TRY IT: Of the lines in the data below, write out exactly those from the one holding "refine (tendsto_axis_of_cofinite h).congr" through the one holding "Thm. 4.8, §4.4] -/", both included.

EXTRACTED INFORMATION:
import Summits.CriticalPhenomena.Ising3DConformalLimit.Theses.IsingEuclidUpgrade
import Summits.CriticalPhenomena.Ising3DConformalLimit.Theorems.GapForcesFarMerging.Negative.SoftKernel
import Summits.CriticalPhenomena.Ising3DConformalLimit.Theorems.JoiningsTransfer.Negative.TwoBaseCroftMutations
import Summits.CriticalPhenomena.Ising3DConformalLimit.Theorems.PrecisionLaplacianDirectCorrelationStableTailExponentWindow
import Literature.Probability.LatticeModels.CriticalTwoPointBounds
import HarnessLib

/-!
# Crux `IsingEuclidUpgradeR2RotInvPowerLaw` (stmt-CriticalPhenomena-0634) — negative-side support, 0: bookkeeping

Standing crux disprover (cdisprove cycle 1, 2026-08-17), THEOREM-ONLY file (no definitions, no named facts).
Shared lemmas for the gauge-witness files `Negative/LogPeriodicGauge.lean` (W2), `Negative/DriftingGauge.lean`
(W1), `Negative/QuarticAnisotropy.lean` (W3) — findings F1–F4 of
`Cruxes/IsingEuclidUpgradeR2RotInvPowerLaw/Disproof.lean`:

* axis / diagonal bookkeeping on `ℤ³` (`√Σ` of `n e₀` is `n`, of `(n,n,n)` is `√3 n`; cofinite limits restrict to
  the axis and to the diagonal);
* sup norm versus Euclidean radius (`1 ≤ ‖x‖ ≤ |x|₂ ≤ √3‖x‖` off the origin; floor radius bounds);
* reused from the tree (imported, not restated): `one_le_norm_of_ne_zero` (GapForcesFarMerging/Negative), `cos_two_pi_logb_two_three_ne_one`
  (JoiningsTransfer/Negative), `expWin_norm_le_euclid`, `expWin_euclid_le_sqrt_three_mul_norm` (`‖x‖ ≤ |x|₂ ≤ √3‖x‖`);
* F1: the crux restricted to the axis is the axial pure power law, for the Ising two-point function itself
  (`axisPowerLaw_of_crux`), and the Ising two-point function lies in the `d = 3` envelope with numeral exponents
  (`criticalTwoPoint_envelope`).
-/

noncomputable section

namespace Summit.CriticalPhenomena.Ising3DConformalLimit.Theorems.IsingEuclidUpgradeR2RotInvPowerLaw.Negative

open Filter Topology Literature.Probability.LatticeModels
open Summit.CriticalPhenomena.Ising3DConformalLimit.Theorems.GapForcesFarMerging.Negative (one_le_norm_of_ne_zero)
open Summit.CriticalPhenomena.Ising3DConformalLimit.JoiningsTransferNegative (cos_two_pi_logb_two_three_ne_one)
open Summit.CriticalPhenomena.Ising3DConformalLimit.Cruxes.DirectCorrelationStableTail.DiffusiveBranchIsNonsaturation
  (expWin_norm_le_euclid expWin_euclid_le_sqrt_three_mul_norm)

/-! ## Axis and diagonal bookkeeping -/

/-- `Σ xᵢ²` of the axis point `m e₀` is `m²`. -/
theorem sum_sq_single (m : ℤ) :
    (∑ i : Fin 3, (((Pi.single (0 : Fin 3) m : Site 3) i : ℝ)) ^ 2) = (m : ℝ) ^ 2 := by
  simp [Pi.single_apply]

/-- `Σ xᵢ⁴` of the axis point `m e₀` is `m⁴`. -/
theorem sum_fourth_single (m : ℤ) :
    (∑ i : Fin 3, (((Pi.single (0 : Fin 3) m : Site 3) i : ℝ)) ^ 4) = (m : ℝ) ^ 4 := by
  simp [Pi.single_apply]

/-- The Euclidean radius of `n e₀` is `n`. -/
theorem sqrt_sum_sq_single_nat (n : ℕ) :
    Real.sqrt (∑ i : Fin 3, (((Pi.single (0 : Fin 3) ((n : ℕ) : ℤ) : Site 3) i : ℝ)) ^ 2) = n := by
  rw [sum_sq_single]; push_cast; exact Real.sqrt_sq (Nat.cast_nonneg n)

/-- The floor radius of `n e₀` is `n`. -/
theorem floor_sqrt_sum_sq_single_nat (n : ℕ) :
    ⌊Real.sqrt (∑ i : Fin 3, (((Pi.single (0 : Fin 3) ((n : ℕ) : ℤ) : Site 3) i : ℝ)) ^ 2)⌋₊ = n := by
  rw [sqrt_sum_sq_single_nat, Nat.floor_natCast]

/-- `n ↦ n e₀` is injective. -/
theorem single_nat_injective :
    Function.Injective (fun n : ℕ => (Pi.single (0 : Fin 3) ((n : ℕ) : ℤ) : Site 3)) := by
  intro a b h
  have := congrFun h 0
  simpa using this

/-- `n e₀ ≠ 0` for `n ≥ 1`. -/
theorem single_nat_ne_zero {n : ℕ} (hn : 1 ≤ n) : (Pi.single (0 : Fin 3) ((n : ℕ) : ℤ) : Site 3) ≠ 0 := by
  intro h
  have := congrFun h 0
  simp at this
  omega

/-- `m • e₀ = m e₀`. -/
theorem natCast_zsmul_single_one (m : ℕ) :
    ((((m : ℕ) : ℤ)) • (Pi.single (0 : Fin 3) ((1 : ℕ) : ℤ) : Site 3)) = Pi.single 0 ((m : ℕ) : ℤ) := by
  ext i
  simp [Pi.single_apply]

/-- A cofinite limit on `ℤ³` restricts to a limit along the axis `n ↦ n e₀`. -/
theorem tendsto_axis_of_cofinite {F : Site 3 → ℝ} {l : Filter ℝ} (h : Tendsto F cofinite l) :
    Tendsto (fun n : ℕ => F (Pi.single 0 ((n : ℕ) : ℤ))) atTop l := by
  rw [← Nat.cofinite_eq_atTop]
  exact h.comp single_nat_injective.tendsto_cofinite

/-- `n ↦ (n,n,n)` is injective. -/
theorem diag_injective : Function.Injective (fun n : ℕ => (fun _ : Fin 3 => ((n : ℕ) : ℤ) : Site 3)) := by
  intro a b h
  have := congrFun h 0
  simpa using this

/-- `(n,n,n) ≠ 0` for `n ≥ 1`. -/
theorem diag_ne_zero {n : ℕ} (hn : 1 ≤ n) : (fun _ : Fin 3 => ((n : ℕ) : ℤ) : Site 3) ≠ 0 := by
  intro h
  have := congrFun h 0
  simp at this
  omega

/-- `Σ xᵢ²` of `(n,n,n)` is `3n²`. -/
theorem sum_sq_diag (n : ℕ) :
    (∑ i : Fin 3, ((((fun _ : Fin 3 => ((n : ℕ) : ℤ)) : Site 3) i : ℝ)) ^ 2) = 3 * (n : ℝ) ^ 2 := by
  simp [Finset.sum_const, Finset.card_univ, Fintype.card_fin]

/-- `Σ xᵢ⁴` of `(n,n,n)` is `3n⁴`. -/
theorem sum_fourth_diag (n : ℕ) :
    (∑ i : Fin 3, ((((fun _ : Fin 3 => ((n : ℕ) : ℤ)) : Site 3) i : ℝ)) ^ 4) = 3 * (n : ℝ) ^ 4 := by
  simp [Finset.sum_const, Finset.card_univ, Fintype.card_fin]

/-- The Euclidean radius of `(n,n,n)` is `√3·n`. -/
theorem sqrt_sum_sq_diag (n : ℕ) :
    Real.sqrt (∑ i : Fin 3, ((((fun _ : Fin 3 => ((n : ℕ) : ℤ)) : Site 3) i : ℝ)) ^ 2) = Real.sqrt 3 * n := by
  rw [sum_sq_diag, Real.sqrt_mul' _ (sq_nonneg _), Real.sqrt_sq (Nat.cast_nonneg n)]

/-- A cofinite limit on `ℤ³` restricts to a limit along the diagonal `n ↦ (n,n,n)`. -/
theorem tendsto_diag_of_cofinite {F : Site 3 → ℝ} {l : Filter ℝ} (h : Tendsto F cofinite l) :
    Tendsto (fun n : ℕ => F (fun _ : Fin 3 => ((n : ℕ) : ℤ))) atTop l := by
  rw [← Nat.cofinite_eq_atTop]
  exact h.comp diag_injective.tendsto_cofinite

/-- `⌊√3·n⌋ / n → √3`. -/
theorem tendsto_floor_sqrt_three_mul_div :
    Tendsto (fun n : ℕ => ((⌊Real.sqrt 3 * (n : ℝ)⌋₊ : ℕ) : ℝ) / (n : ℝ)) atTop (𝓝 (Real.sqrt 3)) := by
  have hs : (0 : ℝ) < Real.sqrt 3 := by positivity
  have h1 : Tendsto (fun n : ℕ => Real.sqrt 3 * (n : ℝ)) atTop atTop :=
    tendsto_natCast_atTop_atTop.const_mul_atTop hs
  have h2 := (tendsto_nat_floor_div_atTop (R := ℝ)).comp h1
  have h3 := h2.mul_const (Real.sqrt 3)
  rw [one_mul] at h3
  refine h3.congr' ?_
  filter_upwards [eventually_ge_atTop 1] with n hn
  have hn0 : (n : ℝ) ≠ 0 := by exact_mod_cast (by omega : n ≠ 0)
  simp only [Function.comp_apply]
  field_simp

/-! ## Sup norm versus Euclidean radius on `ℤ³` -/

/-- Each squared coordinate is at most the squared sup norm. -/
theorem sq_coord_le_norm_sq (x : Site 3) (i : Fin 3) : ((x i : ℝ)) ^ 2 ≤ ‖x‖ ^ 2 := by
  have h1 : |(x i : ℝ)| ≤ ‖x‖ := by rw [← Int.norm_eq_abs]; exact norm_le_pi_norm x i
  nlinarith [abs_nonneg ((x i : ℝ)), sq_abs ((x i : ℝ))]

/-- `‖x‖² ≤ Σ xᵢ²`. -/
theorem norm_sq_le_sum_sq (x : Site 3) : ‖x‖ ^ 2 ≤ ∑ i, ((x i : ℝ)) ^ 2 := by
  have h' : ‖x‖ ^ 2 ≤ Real.sqrt (∑ i, ((x i : ℝ)) ^ 2) ^ 2 := pow_le_pow_left₀ (norm_nonneg _) (expWin_norm_le_euclid x) 2
  rwa [Real.sq_sqrt (by positivity)] at h'

/-- `Σ xᵢ² ≤ 3‖x‖²`. -/
theorem sum_sq_le_three_mul_norm_sq (x : Site 3) : (∑ i, ((x i : ℝ)) ^ 2) ≤ 3 * ‖x‖ ^ 2 :=
  calc (∑ i, ((x i : ℝ)) ^ 2) ≤ ∑ _i : Fin 3, ‖x‖ ^ 2 := Finset.sum_le_sum fun i _ => sq_coord_le_norm_sq x i
    _ = 3 * ‖x‖ ^ 2 := by simp

/-- The floor radius `n = ⌊|x|₂⌋` of `x ≠ 0`: `1 ≤ n`, `n ≤ |x|₂ ≤ 2n`. -/
theorem floor_radius_bounds {x : Site 3} (hx : x ≠ 0) :
    1 ≤ ⌊Real.sqrt (∑ i, ((x i : ℝ)) ^ 2)⌋₊ ∧
    ((⌊Real.sqrt (∑ i, ((x i : ℝ)) ^ 2)⌋₊ : ℕ) : ℝ) ≤ Real.sqrt (∑ i, ((x i : ℝ)) ^ 2) ∧
    Real.sqrt (∑ i, ((x i : ℝ)) ^ 2) ≤ 2 * ((⌊Real.sqrt (∑ i, ((x i : ℝ)) ^ 2)⌋₊ : ℕ) : ℝ) := by
  set r := Real.sqrt (∑ i, ((x i : ℝ)) ^ 2) with hr
  have hr1 : 1 ≤ r := le_trans (one_le_norm_of_ne_zero hx) (expWin_norm_le_euclid x)
  have hn1 : 1 ≤ ⌊r⌋₊ := Nat.le_floor (by exact_mod_cast hr1)
  refine ⟨hn1, Nat.floor_le (by linarith), ?_⟩
  have hlt : r < (⌊r⌋₊ : ℝ) + 1 := Nat.lt_floor_add_one r
  have hn1' : (1 : ℝ) ≤ (⌊r⌋₊ : ℝ) := by exact_mod_cast hn1
  linarith

/-- Cubic symmetry of `Σ xᵢ²` under signed coordinate permutations. -/
theorem sum_sq_symm (σ : Equiv.Perm (Fin 3)) (ε : Fin 3 → ℤ) (hε : ∀ i, ε i = 1 ∨ ε i = -1) (x : Site 3) :
    (∑ i, (((ε i * x (σ i) : ℤ) : ℝ)) ^ 2) = ∑ i, ((x i : ℝ)) ^ 2 := by
  have : ∀ i, (((ε i * x (σ i) : ℤ) : ℝ)) ^ 2 = ((x (σ i) : ℝ)) ^ 2 := fun i => by
    rcases hε i with h | h <;> simp [h]
  simp_rw [this]
  exact Equiv.sum_comp σ (fun j => ((x j : ℝ)) ^ 2)

/-- Cubic symmetry of `Σ xᵢ⁴` under signed coordinate permutations. -/
theorem sum_fourth_symm (σ : Equiv.Perm (Fin 3)) (ε : Fin 3 → ℤ) (hε : ∀ i, ε i = 1 ∨ ε i = -1) (x : Site 3) :
    (∑ i, (((ε i * x (σ i) : ℤ) : ℝ)) ^ 4) = ∑ i, ((x i : ℝ)) ^ 4 := by
  have : ∀ i, (((ε i * x (σ i) : ℤ) : ℝ)) ^ 4 = ((x (σ i) : ℝ)) ^ 4 := fun i => by
    rcases hε i with h | h
    · simp [h]
    · simp [h]; ring
  simp_rw [this]
  exact Equiv.sum_comp σ (fun j => ((x j : ℝ)) ^ 4)

/-! ## Two constants -/

/-- `2 ^ s = 2 ^ t` forces `s = t` (real exponents). -/
theorem rpow_two_inj {s t : ℝ} (h : (2 : ℝ) ^ s = (2 : ℝ) ^ t) : s = t := by
  have := congrArg (Real.logb 2) h
  rwa [Real.logb_rpow two_pos (by norm_num), Real.logb_rpow two_pos (by norm_num)] at this

/-! ## F1: the crux on the axis; the Ising two-point function in the envelope -/

/-- F1. The crux restricted to the axis `n e₀` is the axial pure power law D1 (for the Ising two-point
function; the same one-line argument works for any `G`). [folklore] -/
theorem axisPowerLaw_of_crux (h : Theses.IsingEuclidUpgrade.IsingEuclidUpgradeR2RotInvPowerLaw) :
    ∃ Δ c : ℝ, 0 < c ∧ Tendsto (fun n : ℕ => criticalTwoPoint 3 (Pi.single 0 ((n : ℕ) : ℤ)) * (n : ℝ) ^ (2 * Δ))
      atTop (𝓝 c) := by
  obtain ⟨Δ, c, hc, h⟩ := h
  refine ⟨Δ, c, hc, ?_⟩
  refine (tendsto_axis_of_cofinite h).congr fun n => ?_
  simp only [sqrt_sum_sq_single_nat]

/-- F1. The envelope of the tree at `d = 3` with numeral exponents: `c‖x‖⁻² ≤ ⟨σ₀σ_x⟩_{β_c} ≤ C‖x‖⁻¹`
(`criticalTwoPoint_bounds_holds`). [cite: DuminilCopin2019, Thm. 4.8, §4.4] -/
theorem criticalTwoPoint_envelope :
    ∃ c C : ℝ, 0 < c ∧ ∀ x : Site 3, x ≠ 0 →
      c * (‖x‖ : ℝ) ^ (-(2 : ℝ)) ≤ criticalTwoPoint 3 x ∧ criticalTwoPoint 3 x ≤ C * (‖x‖ : ℝ) ^ (-(1 : ℝ)) := by
  obtain ⟨c, C, hc, h⟩ := criticalTwoPoint_bounds_holds (d := 3) le_rfl
  refine ⟨c, C, hc, fun x hx => ⟨?_, ?_⟩⟩
  · convert (h x hx).1 using 3; norm_num
  · convert (h x hx).2 using 3; norm_num

end Summit.CriticalPhenomena.Ising3DConformalLimit.Theorems.IsingEuclidUpgradeR2RotInvPowerLaw.Negative

end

RESPONSE TO THE EXERCISE:
  refine (tendsto_axis_of_cofinite h).congr fun n => ?_
  simp only [sqrt_sum_sq_single_nat]

/-- F1. The envelope of the tree at `d = 3` with numeral exponents: `c‖x‖⁻² ≤ ⟨σ₀σ_x⟩_{β_c} ≤ C‖x‖⁻¹`
(`criticalTwoPoint_bounds_holds`). [cite: DuminilCopin2019, Thm. 4.8, §4.4] -/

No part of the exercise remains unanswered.